Table 4 presents the effect of loperamide on food consumption, water intake, number of faecal pellets, water content of the pellets, weight of the pellets and weight gain three days before administration of the test products compared with the non-constipated animals. It appears from this study that loperamide induced constipation in all non-constipated (normal) animals, which resulted in a significant decrease (p ˂0.01 and p˂0.001) of these parameters, with the exception of the weight which increases significantly (p ˂0.001) compared to the control group (Cg). Furthermore, the oral administration of the aqueous extract (125, 250 and 500 mg/kg) of the recipe to constipated rats shows a significant reduction in onset of excreted sells (p<0.001) (table 5), a significant increase (p<0.001) in the frequency of excreted sells (table 6) as well as the quantity of excreted sells during the 8 h of experimentation (table 7). In addition, oral administration of castor oil, the aqueous extract of the recipe made from the leaves of O. grastissium and the bark of T. superba at increasing doses (125, 250 and 500 mg/kg) significantly increase food consumption, water intake, number of faecal pellets, water content of pellets, weight of pellets and reduced weight gain of constipated animals treated during the seven days by those having received distilled water (table 8).
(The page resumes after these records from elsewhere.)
import Summits.QuantumFields.YangMills.Theorems.BalabanUVNodesN15KingModelGraphPowerCountingLogSubgraphs
import Summits.QuantumFields.YangMills.Theorems.BalabanUVNodesN15KingModelGraphPowerCountingSparseCert

/-!
# BalabanUVNodes ∕ N15 — THE KING-MODEL RUNG (PART Δ-h): **DECIDABLE CERTIFICATES FOR KING's FULL LINE ALPHABET (`G` AND `∂G`)** — the integer form of the subgraph
# condition with derivative lines, `(d−1)·|S| + #∂G(S) + d + 2 ≤ (d+1)·|V(S)|` (positive degree) resp. `… + d + 1 ≤ …` (non-negative degree), gives Proposition 3.6
# (3.56) OUTRIGHT resp. the logarithmic size bound for every explicit connected graph of `G`∕`∂G` lines by `decide`; worked: a triangle with one `∂G` line in four
# dimensions (degree `1`: (3.56) outright) and King's three-dimensional `G∂G` bubble (degree `0`: bounded by `const·(k+1)²`)
# (Track A, DAG node N15 = NE2; FAN-OUT v1.1 §N15 s3 «KING-MODEL RUNG … NE2's analogue DECIDED in the model»)

HONEST FRAMING.  Count-neutral (cell `pub-ymgap`, seat `pub-ymgap-dag-n15-e` g28; `--supports stmt-QuantumFields-27366 --as helper` = K3⁸
`SpineGivenEndpointR13SepCoPHV`).  TEMPLATE LITERATURE: C. King, *The U(1) Higgs model. I. The continuum limit*, Commun. Math. Phys. **102** (1986) 649–677
[King1986], Prop. 3.6 (3.56) p. 662, Prop. 3.7 (3.63) p. 663 (exponents `2 − d` for `G`, `1 − d` for `∂G`), §3.4 p. 664, §3.5 p. 666.  Parts Δ-e∕Λ-b gave integer
certificates for `G`-lines only.  THIS FILE adds the derivative count `dLines κ S` (part Δ-c): `D(S) = (d+1)(|V(S)| − 1) + (2 − (d+1))|S| − #∂G(S)`, so the
certificates with `#∂G(S)` decide King's subgraph condition for his full two-letter line alphabet, and parts Δ-b (Prop. 3.6 under the subgraph condition) and Λ-b
(size up to logarithms under the non-negative condition) apply by name.  King's U(1)∕`A = 0` MODEL; NOT Bałaban's non-abelian `G(U)` of [B9]; NOT a node
discharge; nothing continuum ∕ ℝ⁴ ∕ OS ∕ mass-gap ∕ Clay.  0 `sorry`; standard axioms; `decide` on graphs with `≤ 3` lines.
THE PRINT.  p. 663 [PDF 15], (3.63); p. 664 [PDF 16]: *«it is necessary that every subgraph have positive degree D»*; p. 666 [PDF 18]: *«with the possible addition
of some power of ln(L^kε)^{−1}»*.
WHAT THIS FILE PROVES.
* §1 (ns `…Curved`) `subDeg_lineExp_eq_card` (`D(S) = dd(|V(S)|−1) + (2 − dd)|S| − #∂G(S)`), ★ `posSubgraphsBy_lineExp_of_cert` (strict integer certificate with
  `dLines` ⇒ `PosSubgraphsBy src tgt 0 dd (lineExp ∘ κ)`), ★ `nonnegSubgraphs_lineExp_of_cert` (non-strict ⇒ `NonnegSubgraphs`).
* §2 ★★★ **`king_prop36_graph_zeroField_mixedCert`** — Prop. 3.6 (3.56) OUTRIGHT for connected graphs of `G`∕`∂G` lines under the strict certificate (`1 ≤ d`);
  ★★★ **`king_graph_size_log_zeroField_mixedCert`** — the size up to `m!·(k+1)^m` under the non-strict certificate.
* §3 examples (ns `…Graph` data, `…Curved` theorems): `dTriKind` (the triangle `triSrc`∕`triTgt` of part Γ-j with line `0` a `∂G` line), `cert_dTriangle_three` (`d = 3`,
  by `decide`), ★★ **`king_prop36_graph_zeroField_dTriangle`** (a loop AND a derivative line, `d + 1 = 4`: (3.56) outright); `gdgKind` on part Δ-e's bubble
  `bubSrc`∕`bubTgt` (one `G`, one `∂G` line), `nonnegCert_GdG_two` (`d = 2`, by `decide`), ★★ **`king_graph_size_log_GdG`** (King's 3-d `G∂G` bubble, degree
  `3 − 1 − 2 = 0` — part Δ-c's negative census: `≤ const·(k+1)²`).
HONEST SCOPE.  Certificates are sufficient conditions checked over all non-empty line sets; King's renormalised graph families ([Ba3]) NOT typed; upper bounds only
for the degree-`0` graphs; NE2∕N15 of record untouched; counts unmoved.  Locators: [King1986] (3.63) p.663, p.664, p.666.
-/
noncomputable section
/-- item stmt-AtomisticToContinuum-13905 · crux · rank 2 · open · by planner
why it might fail: It IS the marginal d=3, T=0 infrared problem (BogoliubovPerturbationInfrared): naive second order in (1−Δ) gives a depletion Σ_k k⁻⁴ ∼ L before resummation; no continuous-symmetry-broken Bose ground state has been constructed uniformly in volume (Benfatto: n! bounds; BFKT incomplete).
sources: Benfatto1994, BFKT2017, BalabanEtAl2010, CorreggiGiulianiSeiringer2015, Dyson1956, Tasaki2020
[crux] (card G3, dilute corner, d = 3) there are ε > 0 and ν₀ > 0 such that for every L ≥ 2, every
particle number N ≤ ν₀L³ and every anisotropy Δ ∈ [1 − ε, 1], the sector ground state of the
easy-plane XXZ ferromagnet on (ℤ/Lℤ)³ keeps at least half of the exact SU(2) condensate: N(L³ − N +
1) ≤ 2·B_L(N,Δ), B_L(N,Δ) = Re ω_pen(S¹_tot² + S²_tot²) + N − L³/2 = ⟨S⁺_tot S⁻_tot⟩ = L³·λ_max(γ_N)
(ω_pen = ground-state functional of H_Δ + 4L³(S³_tot + (L³/2 − N))²). Uniform in L; contains the
thermodynamic dilute limit ν → 0 at fixed Δ = 1 − ε (lattice twin of the conjunct) and the
zero-crossing limit Δ → 1 at fixed ν ≤ ν₀. [difficulty: open-problem] -/
@[route_item "route-AtomisticToContinuum-BECZeroCrossingDilute", crux]
def NearIsotropicDiluteBEC : Prop :=
  ∃ ε ν₀ : ℝ, 0 < ε ∧ 0 < ν₀ ∧ ∀ (L : ℕ) [NeZero L], 2 ≤ L → ∀ N : ℕ, (N : ℝ) ≤ ν₀ * (L : ℝ) ^ 3 → ∀ Δ : ℝ, 1 - ε ≤ Δ → Δ ≤ 1 → (N : ℝ) * ((L : ℝ) ^ 3 - N + 1) ≤ 2 * (((Literature.MathematicalPhysics.QuantumLattice.xxzHamiltonian 1 (Literature.Probability.LatticeModels.torusGraph 3 L) (-1) Δ + (((3 + 1) * L ^ 3 : ℕ) : ℂ) • (Literature.MathematicalPhysics.QuantumLattice.totalSpin 1 2 + ((L : ℂ) ^ 3 / 2 - (N : ℂ)) • 1) ^ 2).groundStateFunctional (Literature.MathematicalPhysics.QuantumLattice.totalSpin 1 0 * Literature.MathematicalPhysics.QuantumLattice.totalSpin 1 0 + Literature.MathematicalPhysics.QuantumLattice.totalSpin 1 1 * Literature.MathematicalPhysics.QuantumLattice.totalSpin 1 1)).re + N - (L : ℝ) ^ 3 / 2)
Table 4: Effect of loperamide on food consumption, water consumption and fecal properties in untreated constipated rats

Paramètres	Controle normal	Rats constipes
Food consumption	25.69±0.40	40.36±2.30 ***
water intake	17.89±1.68	9,68±0.65 **
Number of faecal pellets	21.57±1.42	6.63±0.44 **
Water content of pellets	3.04±0.39	0.52±0.53**
Weight of stool excreted	2.15±0.36	0.47±0.06 ***
Body weight	231.62±2.47	256.45±0.99***

Each value represents the mean±ESM (n= 5 per group) of sells parameters. **p<0.01; ***p<0.001, Significant different (Student t-test) versus control group.

Table 5: Effect of the aqueous extract of the recipe on onset excreted sells in constipated rats treated for 7 d

Treatement	Dose	Onset excreted sells (Mn)
loperamide+control group	0.5 ml/100 g	360±00
loperamide+castor oil	2 ml/rat	120.28±13.58***
loperamide+aqueous extract	125 mg/kg	10.05±0.50***
	250 mg/kg	10.74±0.30***
	500 mg/kg	10.63±0.25***

Each value represents the mean±ESM (n= 5 per group) of onset. ***p<0.001, Significant different (Student t-test) versus control group.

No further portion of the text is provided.